I have several and the summer is upon us 

I'm limited by size though with my own unit (no room for parking, really) but I do have a few little plans in the pipeline which will involve BBQs


----------



## badly_dubbed (Dec 11, 2008)

yuss!

sounds good to me


----------



## mazda7 (Sep 10, 2007)

/\ Indeed...would be up for some of these :thumb:


----------



## andyboygsi (Aug 30, 2007)

we can always use carwashnwax, davie is always more than up for it.

we need ideas to make it bigger and better than ever before though


----------



## S-X-I (Sep 6, 2006)

andyboygsi said:


> we can always use carwashnwax, davie is always more than up for it.
> 
> we need ideas to make it bigger and better than ever before though


Might be nice if we had a change in venue, been there a good few times now.

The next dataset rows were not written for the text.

import Mathlib.Data.Real.Basic
import Mathlib.Tactic.Linarith
import Mathlib.Tactic.Positivity
import Mathlib.Tactic.FieldSimp
import Mathlib.Tactic.Ring
import HarnessLib

/-!
# QUANT lane R8, T-DEC, binder (II) `ConvClosedTResidue`: the TWO-LOW GREEDY — flows for two low atoms and three mids + a giant pool
# from the four "breakpoint" inequalities (one per absorber at which the first low's greedy stops)

builds on p205010 (kernel theorem, internal audit signed; external expert review pending)

Support file (`--supports stmt-CriticalPhenomena-4575`), QUANT lane seat prim-quant-census-1 (gen 22), rung R8 of
`run/shared/lean/prim/quant/LADDER.md`.  Memo `run/shared/lean/prim/quant/prim-quant-census-1/LSCORE-G22.md` §2.  Pure real arithmetic
(no laws): theorems only, standard axioms, no sorries.

THE STATEMENT.  Two lows with masses `P₁, P₂ ≥ 0`; three mid absorbers `A, B, C` with capacities `c_A, c_B, c_C ≥ 0` and a giant pool of
capacity `c_G ≥ 0` charged at the common rate `u > 0`; low `i` may use mid `k` ("available", `av_ik`) at the usage rate `U_ik > 0`, in which
case `a_ik = c_k / U_ik` is the capacity of `k` in units of low-`i` mass (`a_ik = 0` when unavailable), and `κ_k = U_2k / U_1k` is the exchange
ratio at `k` (`0` when `k` is unavailable to low 1).  THE GREEDY: low 2 fills `A`, then `B`, then `C`, then the pool; low 1 takes what is left.
It succeeds as soon as, for the absorber `k` at which low 2 stops, ONE inequality holds — `P₁ ≤ (cumulative a_2 up to k − P₂)·κ_k + Σ_{h after k} a_1h
(+ pool)` — these are the vertices of the LP dual ("breakpoints" of the memo); the theorem returns the eight flows with their sign, availability,
row-sum and capacity properties, ready for `LawDec.lsLaw_decAtT_of_flow` (`…QuantLSCoreFlow`).  In the light-slice law of the residue the
mids are `m+l, m+l′, p+h` in this order (the Monge order of the exchange ratios is universal there, memo §2), and the four inequalities are
the cells of `…QuantLSCoreMMGCells`.

* `LawDec.split4_le` — proportional split of a mass `P ≤ v_A + v_B + v_C + v_G` into parts below the `v`'s.
* `LawDec.twoLow_greedy_flows` — the statement above.

[this work].  LP duality for transportation problems with gains is classical; nothing here is cited as a published result.  The gluing
rows served [cite: KozmaNitzan2024, Conjecture 3 (p. 15)]; product measure [cite: Grimmett1999, §1.3 p. 10].
-/

namespace Summit.CriticalPhenomena.PercolationContinuityZ3.Theorems

namespace Quant

namespace LawDec

/-- **proportional split**: a mass `0 ≤ P ≤ v_A + v_B + v_C + v_G` (`v ≥ 0`) splits into four parts `0 ≤ f ≤ v` with sum `P`. [this work] -/
theorem split4_le (P vA vB vC vG : ℝ) (hP : 0 ≤ P) (hA : 0 ≤ vA) (hB : 0 ≤ vB) (hC : 0 ≤ vC) (hG : 0 ≤ vG)
    (hS : P ≤ vA + vB + vC + vG) :
    ∃ fA fB fC fG : ℝ, 0 ≤ fA ∧ 0 ≤ fB ∧ 0 ≤ fC ∧ 0 ≤ fG ∧ fA ≤ vA ∧ fB ≤ vB ∧ fC ≤ vC ∧ fG ≤ vG ∧ fA + fB + fC + fG = P := by
  set S := vA + vB + vC + vG with hSdef
  rcases (show 0 ≤ S by rw [hSdef]; linarith).eq_or_lt with hS0 | hSpos
  · refine ⟨0, 0, 0, 0, le_rfl, le_rfl, le_rfl, le_rfl, hA, hB, hC, hG, ?_⟩
    linarith
  · have hθ0 : 0 ≤ P / S := div_nonneg hP hSpos.le
    have hθ1 : P / S ≤ 1 := (div_le_one hSpos).2 hS
    refine ⟨P / S * vA, P / S * vB, P / S * vC, P / S * vG, by positivity, by positivity, by positivity, by positivity, ?_, ?_, ?_, ?_, ?_⟩
    · nlinarith
    · nlinarith
    · nlinarith
    · nlinarith
    · have : P / S * vA + P / S * vB + P / S * vC + P / S * vG = P / S * S := by rw [hSdef]; ring
      rw [this, div_mul_cancel₀ _ hSpos.ne']

/-- **THE TWO-LOW GREEDY.**  See the file header.  Inputs: `P₁, P₂ ≥ 0`; pool `c_G ≥ 0` at rate `u > 0`; mids `A, B, C` with capacities
`c ≥ 0`, rates `U_ik`, capacities in low units `a_ik ≥ 0` (`av_ik → 0 < U_ik ∧ a_ik·U_ik = c_k`, `¬av_ik → a_ik = 0`; `a_1A` is not needed) and exchange ratios
`κ_k ≥ 0` (`av_1k → κ_k·U_1k = U_2k`, `¬av_1k → κ_k = 0`); the four breakpoint inequalities, each under the hypothesis that low 2 stops
at that absorber.  Output: flows `F_1k, F_2k ≥ 0` into the mids (positive only where available) and rests `R₁, R₂ ≥ 0` into the pool with
the row sums `P₁, P₂`, no mid overloaded (`U_1k F_1k + U_2k F_2k ≤ c_k`) and `u·(R₁ + R₂) ≤ c_G`. [this work] -/
theorem twoLow_greedy_flows (P₁ P₂ u cG cA cB cC UA₁ UA₂ UB₁ UB₂ UC₁ UC₂ aA₂ aB₁ aB₂ aC₁ aC₂ κA κB κC : ℝ)
    (avA₁ avA₂ avB₁ avB₂ avC₁ avC₂ : Prop)
    (hP1 : 0 ≤ P₁) (hP2 : 0 ≤ P₂) (hu : 0 < u) (hcG : 0 ≤ cG) (hcA : 0 ≤ cA) (hcB : 0 ≤ cB) (hcC : 0 ≤ cC)
    (haA2 : 0 ≤ aA₂) (haB1 : 0 ≤ aB₁) (haB2 : 0 ≤ aB₂) (haC1 : 0 ≤ aC₁) (haC2 : 0 ≤ aC₂)
    (hA2 : avA₂ → 0 < UA₂ ∧ aA₂ * UA₂ = cA) (hA2' : ¬ avA₂ → aA₂ = 0)
    (hB1 : avB₁ → 0 < UB₁ ∧ aB₁ * UB₁ = cB) (hB1' : ¬ avB₁ → aB₁ = 0)
    (hB2 : avB₂ → 0 < UB₂ ∧ aB₂ * UB₂ = cB) (hB2' : ¬ avB₂ → aB₂ = 0)
    (hC1 : avC₁ → 0 < UC₁ ∧ aC₁ * UC₁ = cC) (hC1' : ¬ avC₁ → aC₁ = 0)
    (hC2 : avC₂ → 0 < UC₂ ∧ aC₂ * UC₂ = cC) (hC2' : ¬ avC₂ → aC₂ = 0)
    (hκA0 : 0 ≤ κA) (hκA : avA₁ → κA * UA₁ = UA₂) (hκA' : ¬ avA₁ → κA = 0)
    (hκB0 : 0 ≤ κB) (hκB : avB₁ → κB * UB₁ = UB₂) (hκB' : ¬ avB₁ → κB = 0)
    (hκC0 : 0 ≤ κC) (hκC : avC₁ → κC * UC₁ = UC₂) (hκC' : ¬ avC₁ → κC = 0)
    (hkA : avA₂ → P₂ ≤ aA₂ → P₁ ≤ (aA₂ - P₂) * κA + aB₁ + aC₁ + cG / u)
    (hkB : avB₂ → aA₂ ≤ P₂ → P₂ ≤ aA₂ + aB₂ → P₁ ≤ (aA₂ + aB₂ - P₂) * κB + aC₁ + cG / u)
    (hkC : avC₂ → aA₂ + aB₂ ≤ P₂ → P₂ ≤ aA₂ + aB₂ + aC₂ → P₁ ≤ (aA₂ + aB₂ + aC₂ - P₂) * κC + cG / u)
    (hkG : aA₂ + aB₂ + aC₂ ≤ P₂ → P₁ + P₂ ≤ aA₂ + aB₂ + aC₂ + cG / u) :
    ∃ F₁A F₁B F₁C R₁ F₂A F₂B F₂C R₂ : ℝ,
      0 ≤ F₁A ∧ 0 ≤ F₁B ∧ 0 ≤ F₁C ∧ 0 ≤ R₁ ∧ 0 ≤ F₂A ∧ 0 ≤ F₂B ∧ 0 ≤ F₂C ∧ 0 ≤ R₂ ∧
      (0 < F₁A → avA₁) ∧ (0 < F₁B → avB₁) ∧ (0 < F₁C → avC₁) ∧ (0 < F₂A → avA₂) ∧ (0 < F₂B → avB₂) ∧ (0 < F₂C → avC₂) ∧
      F₁A + F₁B + F₁C + R₁ = P₁ ∧ F₂A + F₂B + F₂C + R₂ = P₂ ∧
      UA₁ * F₁A + UA₂ * F₂A ≤ cA ∧ UB₁ * F₁B + UB₂ * F₂B ≤ cB ∧ UC₁ * F₁C + UC₂ * F₂C ≤ cC ∧ u * (R₁ + R₂) ≤ cG := by
  classical
  have hGu : 0 ≤ cG / u := div_nonneg hcG hu.le
  -- positivity of a capacity forces availability
  have avB1_of : 0 < aB₁ → avB₁ := fun h => by by_contra hn; rw [hB1' hn] at h; exact lt_irrefl _ h
  have avC1_of : 0 < aC₁ → avC₁ := fun h => by by_contra hn; rw [hC1' hn] at h; exact lt_irrefl _ h
  have avA2_of : 0 < aA₂ → avA₂ := fun h => by by_contra hn; rw [hA2' hn] at h; exact lt_irrefl _ h
  have avB2_of : 0 < aB₂ → avB₂ := fun h => by by_contra hn; rw [hB2' hn] at h; exact lt_irrefl _ h
  have avC2_of : 0 < aC₂ → avC₂ := fun h => by by_contra hn; rw [hC2' hn] at h; exact lt_irrefl _ h
  -- full use of a mid by low 2 alone / by low 1 alone never overloads it
  have fullA2 : UA₂ * aA₂ ≤ cA := by
    by_cases h : avA₂
    · rw [mul_comm, (hA2 h).2]
    · rw [hA2' h, mul_zero]; exact hcA
  have fullB2 : UB₂ * aB₂ ≤ cB := by
    by_cases h : avB₂
    · rw [mul_comm, (hB2 h).2]
    · rw [hB2' h, mul_zero]; exact hcB
  have fullC2 : UC₂ * aC₂ ≤ cC := by
    by_cases h : avC₂
    · rw [mul_comm, (hC2 h).2]
    · rw [hC2' h, mul_zero]; exact hcC
  have fullB1 : ∀ f, 0 ≤ f → f ≤ aB₁ → UB₁ * f ≤ cB := by
    intro f hf0 hf
    by_cases h : avB₁
    · calc UB₁ * f ≤ UB₁ * aB₁ := mul_le_mul_of_nonneg_left hf (hB1 h).1.le
        _ = cB := by rw [mul_comm, (hB1 h).2]
    · have : f = 0 := le_antisymm (by rw [hB1' h] at hf; exact hf) hf0
      rw [this, mul_zero]; exact hcB
  have fullC1 : ∀ f, 0 ≤ f → f ≤ aC₁ → UC₁ * f ≤ cC := by
    intro f hf0 hf
    by_cases h : avC₁
    · calc UC₁ * f ≤ UC₁ * aC₁ := mul_le_mul_of_nonneg_left hf (hC1 h).1.le
        _ = cC := by rw [mul_comm, (hC1 h).2]
    · have : f = 0 := le_antisymm (by rw [hC1' h] at hf; exact hf) hf0
      rw [this, mul_zero]; exact hcC
  -- the shared mid: low 2 ships `g ≤ a₂`, low 1 ships `f ≤ (a₂ − g)·κ`
  have shared : ∀ (U₁ U₂ a₂ κ c f g : ℝ) (av₁ av₂ : Prop), (av₂ → 0 < U₂ ∧ a₂ * U₂ = c) → (¬ av₂ → a₂ = 0) → 0 ≤ c →
      0 ≤ κ → (av₁ → κ * U₁ = U₂) → (¬ av₁ → κ = 0) → 0 ≤ f → f ≤ (a₂ - g) * κ → 0 ≤ g → g ≤ a₂ →
      U₁ * f + U₂ * g ≤ c := by
    intro U₁ U₂ a₂ κ c f g av₁ av₂ h2 h2' hc hκ0 hκ hκ' hf0 hf hg0 hg
    by_cases h : av₂
    · obtain ⟨hU2, hc2⟩ := h2 h
      by_cases h1 : av₁
      · have e := hκ h1
        -- `U₁ f ≤ U₁ (a₂ − g) κ = (a₂ − g) U₂`
        have hU1 : 0 < U₁ := by
          by_contra hn
          have : κ * U₁ ≤ 0 := by
            rcases le_or_gt 0 U₁ with h0 | h0
            · have : U₁ = 0 := le_antisymm (not_lt.1 hn) h0
              rw [this, mul_zero]
            · exact mul_nonpos_iff.2 (Or.inl ⟨hκ0, h0.le⟩)
          linarith
        calc U₁ * f + U₂ * g ≤ U₁ * ((a₂ - g) * κ) + U₂ * g := by nlinarith
          _ = (a₂ - g) * (κ * U₁) + U₂ * g := by ring
          _ = a₂ * U₂ := by rw [e]; ring
          _ = c := hc2
      · have hκz := hκ' h1
        have hfz : f = 0 := le_antisymm (by rw [hκz, mul_zero] at hf; exact hf) hf0
        rw [hfz, mul_zero, zero_add]
        calc U₂ * g ≤ U₂ * a₂ := mul_le_mul_of_nonneg_left hg hU2.le
          _ = c := by rw [mul_comm, hc2]
    · have ha := h2' h
      have hgz : g = 0 := le_antisymm (by rw [ha] at hg; exact hg) hg0
      have hfz : f = 0 := le_antisymm (by rw [ha, hgz, sub_zero, zero_mul] at hf; exact hf) hf0
      rw [hfz, hgz, mul_zero, mul_zero, add_zero]; exact hc
  -- CASE A: low 2 fits into `A`
  by_cases cA2 : avA₂ ∧ P₂ ≤ aA₂
  · obtain ⟨hav, hle⟩ := cA2
    have hv : 0 ≤ (aA₂ - P₂) * κA := mul_nonneg (by linarith) hκA0
    obtain ⟨fA, fB, fC, fG, fA0, fB0, fC0, fG0, fAv, fBv, fCv, fGv, fsum⟩ :=
      split4_le P₁ _ _ _ _ hP1 hv haB1 haC1 hGu (hkA hav hle)
    refine ⟨fA, fB, fC, fG, P₂, 0, 0, 0, fA0, fB0, fC0, fG0, hP2, le_rfl, le_rfl, le_rfl,
      ?_, fun h => avB1_of (lt_of_lt_of_le h fBv), fun h => avC1_of (lt_of_lt_of_le h fCv), fun _ => hav,
      fun h => absurd h (lt_irrefl 0), fun h => absurd h (lt_irrefl 0), fsum, by ring, ?_, ?_, ?_, ?_⟩
    · intro h
      by_contra hn
      rw [hκA' hn, mul_zero] at fAv
      linarith
    · exact shared UA₁ UA₂ aA₂ κA cA fA P₂ avA₁ avA₂ hA2 hA2' hcA hκA0 hκA hκA' fA0 fAv hP2 hle
    · rw [mul_zero, add_zero]; exact fullB1 fB fB0 fBv
    · rw [mul_zero, add_zero]; exact fullC1 fC fC0 fCv
    · rw [add_zero]
      calc u * fG ≤ u * (cG / u) := mul_le_mul_of_nonneg_left fGv hu.le
        _ = cG := mul_div_cancel₀ _ hu.ne'
  · -- from here on low 2 uses `A` fully
    have hgeA : aA₂ ≤ P₂ := by
      by_cases h : avA₂
      · by_contra hn; exact cA2 ⟨h, (not_le.1 hn).le⟩
      · rw [hA2' h]; exact hP2
    -- CASE B
    by_cases cB2 : avB₂ ∧ P₂ ≤ aA₂ + aB₂
    · obtain ⟨hav, hle⟩ := cB2
      have hv : 0 ≤ (aA₂ + aB₂ - P₂) * κB := mul_nonneg (by linarith) hκB0
      obtain ⟨fB, fC, fG, fZ, fB0, fC0, fG0, fZ0, fBv, fCv, fGv, fZv, fsum⟩ :=
        split4_le P₁ _ _ _ 0 hP1 hv haC1 hGu le_rfl (by linarith [hkB hav hgeA hle])
      have fZz : fZ = 0 := le_antisymm fZv fZ0
      refine ⟨0, fB, fC, fG, aA₂, P₂ - aA₂, 0, 0, le_rfl, fB0, fC0, fG0, haA2, by linarith, le_rfl, le_rfl,
        fun h => absurd h (lt_irrefl 0), ?_, fun h => avC1_of (lt_of_lt_of_le h fCv), avA2_of, fun _ => hav,
        fun h => absurd h (lt_irrefl 0), by linarith, by ring, ?_, ?_, ?_, ?_⟩
      · intro h
        by_contra hn
        rw [hκB' hn, mul_zero] at fBv
        linarith
      · rw [mul_zero, zero_add]; exact fullA2
      · exact shared UB₁ UB₂ aB₂ κB cB fB (P₂ - aA₂) avB₁ avB₂ hB2 hB2' hcB hκB0 hκB hκB' fB0 (by linarith) (by linarith)
          (by linarith)
      · rw [mul_zero, add_zero]; exact fullC1 fC fC0 fCv
      · rw [add_zero]
        calc u * fG ≤ u * (cG / u) := mul_le_mul_of_nonneg_left fGv hu.le
          _ = cG := mul_div_cancel₀ _ hu.ne'
    · have hgeB : aA₂ + aB₂ ≤ P₂ := by
        by_cases h : avB₂
        · by_contra hn; exact cB2 ⟨h, (not_le.1 hn).le⟩
        · rw [hB2' h]; linarith
      -- CASE C
      by_cases cC2 : avC₂ ∧ P₂ ≤ aA₂ + aB₂ + aC₂
      · obtain ⟨hav, hle⟩ := cC2
        have hv : 0 ≤ (aA₂ + aB₂ + aC₂ - P₂) * κC := mul_nonneg (by linarith) hκC0
        obtain ⟨fC, fG, fY, fZ, fC0, fG0, fY0, fZ0, fCv, fGv, fYv, fZv, fsum⟩ :=
          split4_le P₁ _ _ 0 0 hP1 hv hGu le_rfl le_rfl (by linarith [hkC hav hgeB hle])
        have fYz : fY = 0 := le_antisymm fYv fY0
        have fZz : fZ = 0 := le_antisymm fZv fZ0
        refine ⟨0, 0, fC, fG, aA₂, aB₂, P₂ - aA₂ - aB₂, 0, le_rfl, le_rfl, fC0, fG0, haA2, haB2, by linarith, le_rfl,
          fun h => absurd h (lt_irrefl 0), fun h => absurd h (lt_irrefl 0), ?_, avA2_of, avB2_of, fun _ => hav,
          by linarith, by ring, ?_, ?_, ?_, ?_⟩
        · intro h
          by_contra hn
          rw [hκC' hn, mul_zero] at fCv
          linarith
        · rw [mul_zero, zero_add]; exact fullA2
        · rw [mul_zero, zero_add]; exact fullB2
        · exact shared UC₁ UC₂ aC₂ κC cC fC (P₂ - aA₂ - aB₂) avC₁ avC₂ hC2 hC2' hcC hκC0 hκC hκC' fC0 (by linarith)
            (by linarith) (by linarith)
        · rw [add_zero]
          calc u * fG ≤ u * (cG / u) := mul_le_mul_of_nonneg_left fGv hu.le
            _ = cG := mul_div_cancel₀ _ hu.ne'
      · have hgeC : aA₂ + aB₂ + aC₂ ≤ P₂ := by
          by_cases h : avC₂
          · by_contra hn; exact cC2 ⟨h, (not_le.1 hn).le⟩
          · rw [hC2' h]; linarith
        -- CASE G: low 2 overflows into the pool, low 1 rides the pool only
        have hk := hkG hgeC
        refine ⟨0, 0, 0, P₁, aA₂, aB₂, aC₂, P₂ - aA₂ - aB₂ - aC₂, le_rfl, le_rfl, le_rfl, hP1, haA2, haB2, haC2, by linarith,
          fun h => absurd h (lt_irrefl 0), fun h => absurd h (lt_irrefl 0), fun h => absurd h (lt_irrefl 0),
          avA2_of, avB2_of, avC2_of, by ring, by ring, ?_, ?_, ?_, ?_⟩
        · rw [mul_zero, zero_add]; exact fullA2
        · rw [mul_zero, zero_add]; exact fullB2
        · rw [mul_zero, zero_add]; exact fullC2
        · have : P₁ + (P₂ - aA₂ - aB₂ - aC₂) ≤ cG / u := by linarith
          calc u * (P₁ + (P₂ - aA₂ - aB₂ - aC₂)) ≤ u * (cG / u) := mul_le_mul_of_nonneg_left this hu.le
            _ = cG := mul_div_cancel₀ _ hu.ne'

end LawDec

end Quant

end Summit.CriticalPhenomena.PercolationContinuityZ3.Theorems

I'll get my thinking cap on!


----------



## Grizzle (Jul 12, 2006)

Iain S place is pretty good loads of parking as well.


----------



## Ultimate Shine (Jun 3, 2008)

once my place is finished i would consider a meet but i won't untill it is done.:thumb:


----------



## Grizzle (Jul 12, 2006)

Ultimate Shine said:


> once my place is finished i would consider a meet but i won't untill it is done.:thumb:


not exactly helpful lol , i heard you were shy though so a meet at yours is suprising


----------



## vaughanmc (Jun 8, 2009)

My car would be out of place at one of these meets lol


----------



## alan_mcc (Oct 28, 2008)

gonna be any up north way?


----------



## caledonia (Sep 13, 2008)

alan_mcc said:


> gonna be any up north way?


I have no plans at the moment Alan.
But I am sure I saw a thread on a possible Aberdeen meet in the future.

But one thing that will be happening is the Scottish yearly meet will be moving around.
It was Glasgow this year somewhere else next. Hoping for around Perth of some other suggestions.
Gordon


----------



## Grizzle (Jul 12, 2006)

I may have a possible venue was speaking to him today but its in Brechin.


----------



## caledonia (Sep 13, 2008)

Grizzle said:


> I may have a possible venue was speaking to him today but its in Brechin.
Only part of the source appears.